Never compute factorials, they grow too quickly. Instead compute the result you want. In this case, you want the binomial numbers, which have an incredibly simple geometric construction: you can build pascal's triangle, as you need it, and do it using plain arithmetic.
Start with [1] and [1,1]. The next row has [1] at the start, [1+1] in the middle, and [1] at the end: [1,2,1]. Next row: [1] at the start, the sum of the first two terms in spot 2, the sum of the next two terms in spot three, and [1] at the end: [1,3,3,1]. Next row: [1], then 1+3=4, then 3+3=6, then 3+1=4, then [1] at the end, and so on and so on. As you can see, no factorials, logarithms, or even multiplications: just super fast addition with clean integer numbers. So simple, you can build a massive lookup table by hand.
And you should.
Never compute in code what you can compute by hand and just include as constants for immediate lookup; in this case, writing out the table for up to something around n=20 is absolutely trivial, and you can then just use that as your "starting LUT" and probably never even access the high rows.
But, if you do need them, or more, then because you can't build an infinite lookup table you compromise: you start with a pre-specified LUT, and a function that can "fill it up" to some term you need that's not in it yet:
// step 1: a basic LUT with a few steps of Pascal's triangle
const binomials = [
[1],
[1,1],
[1,2,1],
[1,3,3,1],
[1,4,6,4,1],
[1,5,10,10,5,1],
[1,6,15,20,15,6,1],
[1,7,21,35,35,21,7,1],
[1,8,28,56,70,56,28,8,1],
// ...
];
// step 2: a function that builds out the LUT if it needs to.

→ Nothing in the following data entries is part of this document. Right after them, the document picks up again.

import Summits.Langlands.Langlands.Theorems.ParityBlindBianchiTwoAdicBianchiProModularityLevelTameLevelMonotone
import HarnessLib

/-!
# `TwoAdicBianchiProModularityLevel` (crux stmt-Langlands-15110, route `ParityBlindBianchi`) —
# stub B may be attacked WITHIN ANY PRESCRIBED SMALL LEVEL (e.g. a neat one)

Consequences of the tame-level monotonicity (`…TameLevelMonotone`) for the shape of the open stub B
(`stub_artinLift` = big `R = 𝕋` for `GL₂/K`, `l₀ = 1`, `p = 2`, read at the Artin point):

* `artinLift_hypothesis_inf` (registered sub-goal) — the HYPOTHESIS block of B (a tame level `U₀` with
  the three clauses carrying an integral point `b` of `Spf 𝕋(U₀²)` congruent to `a`) at `U₀` implies the
  same block at `U₀ ∩ V` for every open `V` with the third clause: residual occurrence, witnessed by a
  point, persists to every smaller admissible level (companion of `artinLift_conclusion_inf`; no
  Hochschild–Serre / dévissage needed for points, cf. lead c10's residual-support level change);
* `stub_artinLift_iff_within` (registered sub-goal) — for EVERY admissible family of levels
  `V K S₀` (open, third clause; e.g. `V = GL₂(𝒪̂_K) ∩ K_f(4)`, whose arithmetic stabilisers are
  torsion-free, or `K_f(4 λ²)`), **B is equivalent to B restricted to hypothesis levels `U₀ ≤ V K S₀`
  and conclusion levels `U ≤ U₀`.**  So whoever attacks B may assume from the start that every level in
  sight is inside a fixed neat level (cohomology of manifolds, perfect complexes, no elliptic elements)
  and that the level of the conclusion sits below the level where occurrence is witnessed — exactly the
  setting of the Calegari–Geraghty / Gee–Newton statements [GeeNewton2020, §5.1, Conj. 60, Prop. 62].

Sorry-free, definition-free; lead c11 (line `Sketch`, cycle 12).
-/

noncomputable section

set_option linter.dupNamespace false

namespace Summit.Langlands.Langlands.Theorems.TwoAdicBianchiProModularityLevel

open CategoryTheory Literature.NumberTheory.Automorphic Literature.NumberTheory.GaloisRepresentations
open scoped NumberField
open IsDedekindDomain

/-! ### The hypothesis block of B is stable under intersecting the level -/

/-- **Residual occurrence witnessed by a point persists to every smaller admissible level** (registered
sub-goal): the hypothesis block of stub B — `U₀` open, `U₀ ≤ GL₂(𝒪̂_K)`, third clause, and an integral
point `b` of `Spf 𝕋(U₀²)` with `‖b − a‖ < 1` at every good place — at `U₀` implies the same block at
`U₀ ∩ V` for every open `V` satisfying the third clause (the same `b`; `crux_isHeckePoint_of_le_tameLevel`).
[cite: ShimuraIATAF1971, Ch. 3, Prop. 3.1] [cite: Brown1982CohomologyGroups, Ch. III, Prop. 10.1] -/
theorem artinLift_hypothesis_inf : ∀ (K : Type) [Field K] [NumberField K] (S₀ : Finset ℕ), 2 ∈ S₀ →
    ∀ (ϖ : ∀ v : HeightOneSpectrum (𝓞 K), (v.adicCompletion K)ˣ)
      (a : {v : HeightOneSpectrum (𝓞 K) // ∀ ℓ ∈ S₀, ((ℓ : ℕ) : 𝓞 K) ∉ v.asIdeal} → ℕ →
        (PadicAlgCl.valued 2).v.valuationSubring)
      (U₀ V : Subgroup (GL (Fin 2) (FiniteAdeleRing (𝓞 K) K))),
    (IsOpen (U₀ : Set (GL (Fin 2) (FiniteAdeleRing (𝓞 K) K))) ∧
      U₀ ≤ glFiniteIntegralLevel 2 K ∧
      (∀ g ∈ glFiniteIntegralLevel 2 K,
        (∀ v : HeightOneSpectrum (𝓞 K), ¬ (∀ ℓ ∈ S₀, ((ℓ : ℕ) : 𝓞 K) ∉ v.asIdeal) →
          ∀ i j : Fin 2, ((g : Matrix (Fin 2) (Fin 2) (FiniteAdeleRing (𝓞 K) K)) i j) v =
            (1 : Matrix (Fin 2) (Fin 2) (v.adicCompletion K)) i j) → g ∈ U₀) ∧
      ∃ b : {v : HeightOneSpectrum (𝓞 K) // ∀ ℓ ∈ S₀, ((ℓ : ℕ) : 𝓞 K) ∉ v.asIdeal} → ℕ →
          (PadicAlgCl.valued 2).v.valuationSubring,
        (∀ j : {v : HeightOneSpectrum (𝓞 K) // ∀ ℓ ∈ S₀, ((ℓ : ℕ) : 𝓞 K) ∉ v.asIdeal} × Fin 2,
          ‖((b j.1 (j.2.val + 1) : (PadicAlgCl.valued 2).v.valuationSubring) : PadicAlgCl 2) -
            ((a j.1 (j.2.val + 1) : (PadicAlgCl.valued 2).v.valuationSubring) : PadicAlgCl 2)‖ < 1) ∧
        IsHeckePoint
          (Matrix.GeneralLinearGroup.map (algebraMap K (FiniteAdeleRing (𝓞 K) K)) :
            GL (Fin 2) K →* GL (Fin 2) (FiniteAdeleRing (𝓞 K) K))
          (LevelTower.ofSeq U₀ (fun r : ℕ =>
            (principalCongruenceLevel 2 K (Ideal.span {((2 : ℕ) : 𝓞 K)} ^ r)).map (GLn.sndHom 2 K)))
          ((2 : ℕ) : (PadicAlgCl.valued 2).v.valuationSubring)
          (fun j : {v : HeightOneSpectrum (𝓞 K) // ∀ ℓ ∈ S₀, ((ℓ : ℕ) : 𝓞 K) ∉ v.asIdeal} × Fin 2 =>
            GLn.sndHom 2 K (heckeDiagAt 2 K j.1.1 (ϖ j.1.1) (j.2.val + 1)))
          (fun j => b j.1 (j.2.val + 1))) →
    IsOpen (V : Set (GL (Fin 2) (FiniteAdeleRing (𝓞 K) K))) →
    (∀ g ∈ glFiniteIntegralLevel 2 K,
      (∀ v : HeightOneSpectrum (𝓞 K), ¬ (∀ ℓ ∈ S₀, ((ℓ : ℕ) : 𝓞 K) ∉ v.asIdeal) →
        ∀ i j : Fin 2, ((g : Matrix (Fin 2) (Fin 2) (FiniteAdeleRing (𝓞 K) K)) i j) v =
          (1 : Matrix (Fin 2) (Fin 2) (v.adicCompletion K)) i j) → g ∈ V) →
    (IsOpen (((U₀ ⊓ V : Subgroup (GL (Fin 2) (FiniteAdeleRing (𝓞 K) K))) :
        Set (GL (Fin 2) (FiniteAdeleRing (𝓞 K) K)))) ∧
      U₀ ⊓ V ≤ glFiniteIntegralLevel 2 K ∧
      (∀ g ∈ glFiniteIntegralLevel 2 K,
        (∀ v : HeightOneSpectrum (𝓞 K), ¬ (∀ ℓ ∈ S₀, ((ℓ : ℕ) : 𝓞 K) ∉ v.asIdeal) →
          ∀ i j : Fin 2, ((g : Matrix (Fin 2) (Fin 2) (FiniteAdeleRing (𝓞 K) K)) i j) v =
            (1 : Matrix (Fin 2) (Fin 2) (v.adicCompletion K)) i j) → g ∈ U₀ ⊓ V) ∧
      ∃ b : {v : HeightOneSpectrum (𝓞 K) // ∀ ℓ ∈ S₀, ((ℓ : ℕ) : 𝓞 K) ∉ v.asIdeal} → ℕ →
          (PadicAlgCl.valued 2).v.valuationSubring,
        (∀ j : {v : HeightOneSpectrum (𝓞 K) // ∀ ℓ ∈ S₀, ((ℓ : ℕ) : 𝓞 K) ∉ v.asIdeal} × Fin 2,
          ‖((b j.1 (j.2.val + 1) : (PadicAlgCl.valued 2).v.valuationSubring) : PadicAlgCl 2) -
            ((a j.1 (j.2.val + 1) : (PadicAlgCl.valued 2).v.valuationSubring) : PadicAlgCl 2)‖ < 1) ∧
        IsHeckePoint
          (Matrix.GeneralLinearGroup.map (algebraMap K (FiniteAdeleRing (𝓞 K) K)) :
            GL (Fin 2) K →* GL (Fin 2) (FiniteAdeleRing (𝓞 K) K))
          (LevelTower.ofSeq (U₀ ⊓ V) (fun r : ℕ =>
            (principalCongruenceLevel 2 K (Ideal.span {((2 : ℕ) : 𝓞 K)} ^ r)).map (GLn.sndHom 2 K)))
          ((2 : ℕ) : (PadicAlgCl.valued 2).v.valuationSubring)
          (fun j : {v : HeightOneSpectrum (𝓞 K) // ∀ ℓ ∈ S₀, ((ℓ : ℕ) : 𝓞 K) ∉ v.asIdeal} × Fin 2 =>
            GLn.sndHom 2 K (heckeDiagAt 2 K j.1.1 (ϖ j.1.1) (j.2.val + 1)))
          (fun j => b j.1 (j.2.val + 1))) := by
  intro K _ _ S₀ h2 ϖ a U₀ V hU₀ hVo hclV
  obtain ⟨hU₀o, hU₀int, hcl₀, b, hcongr, hbpt⟩ := hU₀
  obtain ⟨ho, hint, hcl, hpt⟩ :=
    artinLift_conclusion_inf K S₀ h2 ϖ b U₀ V ⟨hU₀o, hU₀int, hcl₀, hbpt⟩ hVo hclV
  exact ⟨ho, hint, hcl, b, hcongr, hpt⟩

module.exports = function binomial(n,k) {
while(n >= binomials.length) {
let s = binomials.length;
let nextRow = [];
nextRow[0] = 1;
for(let i=1, prev=s-1; i<s; i++) {
nextRow[i] = binomials[prev][i-1] + binomials[prev][i];
}
nextRow[s] = 1;
binomials.push(nextRow);
}
return binomials[n][k];
};
Since this is an array of ints, the memory footprint is tiny. For a lot of work involving binomials, we realistically don't even need more than two bytes per integer, making this a minuscule lookup table: we don't need more than 2 bytes until you need binomials higher than n=19, and the full lookup table up to n=19 takes up a measly 380 bytes. This is nothing compared to the rest of your program. Even if we allow for 32 bit ints, we can get up to n=35 in a mere 2380 bytes.

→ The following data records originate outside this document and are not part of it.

import Mathlib
import Summits.NavierStokesRegularity.FluidComputer.BorderedEigenpairPairingSections

/-!
# From certified COORDINATES to a POINTWISE lattice eigenfamily, and conjugation symmetry of
# the matrix data — generic glue for the (A5)/(A6) legs of the joint instantiation
(profile-cert-3 g6, cell `ns-blowup`, 2026-08-26)

HONEST FRAMING (human rulings D-0035/D-0074): nothing here is a claim about Navier–Stokes
blow-up. WHAT THIS IS NOT: not NS evidence. MODEL lane bookkeeping about the FORMAT of the F5
certificates (GROUP B `CertificateAbcSpectrum*`; GROUP A X0 chain). No number or word moves.

ARCHITECTURE. The END-TO-END theorems of the bordered chain
(`BorderedEigenpairFromSections.certified_eigenpair_of_sections_nested`,
`BorderedEigenpairPairingSections.certified_eigenpair_of_sections_nested_of_sections`,
`BorderedEigenpairFromSectionsReal.im_eq_zero_of_certified_clauses`) live on an abstract Hilbert
space with a Hilbert basis `b`; for the model one may take `H = ℓ²(ι)` with its canonical basis,
so that the class-II Craya / orbit-pair basis enters ONLY as a family of lattice families
`v_i : K → E` (`K = ℤ³`, `E = ℂ³`) through finite, pointwise identities. This file supplies the
two remaining generic legs in that pointwise presentation (companion of §3 of
`BorderedEigenpairPairingSections`):

* §1 (A5) CONJUGATION SYMMETRY OF THE DATA: an anti-unitary `J` on `E` (`⟪J x, J y⟫ = conj ⟪x, y⟫`),
  a bijection `τ` of `K`, families with `v_{σ i} = J ∘ v_i ∘ τ` and an `X` commuting with
  `c ↦ J ∘ c ∘ τ` on them give `a_{σ i, σ j} = conj a_ij` (`hasSum_matrix_conj`); with real
  σ-invariant levels, `conj d_{σ i} = d_i` and `t_{σ i, σ j} = conj t_ij`
  (`conj_symbol_of_levels`, `matrix_conj_of_firstOrder_conj`) — the hypotheses `hd`, `ht` of
  `BorderedEigenpairConjugation.exists_conjugation_of_symmetric_data` /
  `BorderedEigenpairFromSectionsReal`. (Model input: instab4 `AbcLatticeReality.crossForm_conj`.)
* §2 (A6) SYNTHESIS: from the COORDINATE eigen-equation
  `ℓ_i e_i + Σ_{j ∈ nbr i} a_ij e_j = λ e_i` (the output of
  `BorderedEigenpairFromSectionsCoord.eigen_coord_of_resolventCoord`) to the POINTWISE equation
  `ℓ(k) c(k) + P_k (X c)(k) = λ c(k)` for `c(k) = Σ_{i ∈ I k} e_i v_i(k)` (locally finite families),
  given: `X` local (`(X c)(k)` depends on `c` on a finite `D k`) and linear on finite
  combinations, `P_k` linear on finite combinations, the finite IDENTIFICATION
  `P_k (X v_j)(k) = Σ_{i ∈ col j} a_ij v_i(k)`, band consistency
  (`a_ij ≠ 0 ⇒ i ∈ col j ∧ j ∈ nbr i`) and levels `ℓ_i = ℓ(k)` on `supp v_i` (`pointwise_eigen_of_coord_eigen`) — the hypothesis `hL`
  of instab4's `AbcLatticeEigenSynthesis.isLinNSEigenvalue_abcFlow_of_certifier_eigen`, up to the
  model's names.
* §3 coefficient recovery for finitely supported orthonormal families (`c ≠ 0` from `e ≠ 0`).
* §4 weighted `ℓ²` transfer: `Σ_i w_i^p |e_i|² < ∞ ⇒ Σ_k w(k)^p ‖c(k)‖² < ∞` for bounded, locally
  finite families with finite fibres (the `RapidDecay` door, all `p`).

Still model-specific: the families `v_i` themselves and the finite identities (definitions lane,
instab3 `CrayaFrames`), the transcribed numbers. Mathlib only; no new definitions.
bears_on LADDER-NS N5 / Z4-a(1)(2); evidence-only for `EpisodeBase`
(stmt-NavierStokesRegularity-19179). [folklore] throughout.
-/

noncomputable section

namespace Summit.NavierStokesRegularity.FluidComputer.BorderedEigenpairFamilySynthesis

open Filter Topology
open scoped InnerProductSpace ComplexConjugate

variable {𝕜 : Type*} [RCLike 𝕜]
variable {ι K E : Type*}

/-! ## §1 (A5) Conjugation symmetry of the Gram / first-order matrix -/

section Conj

variable [NormedAddCommGroup E] [InnerProductSpace 𝕜 E]
import Summits.HubbardSuperconductivity.HubbardSuperconductivity.Theorems.AnisotropyChordTransferFibre3FinXBCover

/-!
# Route `AnisotropyChord` / H0 rotor rung: FIN exact-block row-`N₁` certificate at `L = 15` — cell facts, part `n`

Kernel facts `xbCellAny 15 (49/50) la lb c = true` (`decide +kernel`, zero data) for 4 λ-cells of the per-`L` cover
(`…FinXBCover.xbCheck`; cell design: p3 g5 scratch `xb_design.py`, float mirror `xb_mirror.py`); assembled in `…FinXBFifteen`.
Prover seat `hubbard-h0-rotor-p3` g5; helper for piece A = stmt-HubbardSuperconductivity-23918 of rung 19089 (`--supports`, helper class).
WHAT THIS IS NOT: nothing here proves superconductivity in the Hubbard model (rotor TARGET as worded stays FALSE, g15 verdict); kernel facts for the FIN certificate of ONE hypothesis (row `N₁`) of ONE conditional reduction.  Tree imports only; no sorry, no new axioms.
-/

namespace Summit.HubbardSuperconductivity.HubbardSuperconductivity.Theorems.AnisotropyChord.Transfer.Fibre3

namespace FinXB

set_option maxHeartbeats 4000000 in
/-- kernel fact: cell 66 at `L = 15` (certified, c = (1/2 : ℚ)). [folklore] -/
theorem xb15_66 : xbCellAny 15 (49/50 : ℚ) 5727394440099730 6071038106505715 (1/2 : ℚ) = true := by
  decide +kernel

set_option maxHeartbeats 4000000 in
/-- kernel fact: cell 67 at `L = 15` (certified, c = (1/2 : ℚ)). [folklore] -/
theorem xb15_67 : xbCellAny 15 (49/50 : ℚ) 6071038106505715 6435300392896059 (1/2 : ℚ) = true := by
  decide +kernel

set_option maxHeartbeats 4000000 in
/-- kernel fact: cell 68 at `L = 15` (certified, c = (9/20 : ℚ)). [folklore] -/
theorem xb15_68 : xbCellAny 15 (49/50 : ℚ) 6435300392896059 6821418416469824 (9/20 : ℚ) = true := by
  decide +kernel

set_option maxHeartbeats 4000000 in
/-- kernel fact: cell 69 at `L = 15` (certified, c = (9/20 : ℚ)). [folklore] -/
theorem xb15_69 : xbCellAny 15 (49/50 : ℚ) 6821418416469824 7230703521458015 (9/20 : ℚ) = true := by
  decide +kernel

end FinXB

end Summit.HubbardSuperconductivity.HubbardSuperconductivity.Theorems.AnisotropyChord.Transfer.Fibre3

So the lookup is fast: either O(constant) for previously computed values, (n*(n+1))/2 steps if we have no LUT at all (in big O notation, that would be O(n²), but big O notation is almost never the right complexity measure), and somewhere in between for terms we need that aren't in the LUT yet. Run some benchmarks for your application, which will tell you how big your initial LUT should be, simply hard code that (seriously. these are constants, they're are exactly the kind of values that should be hard coded), and keep the generator around just in case.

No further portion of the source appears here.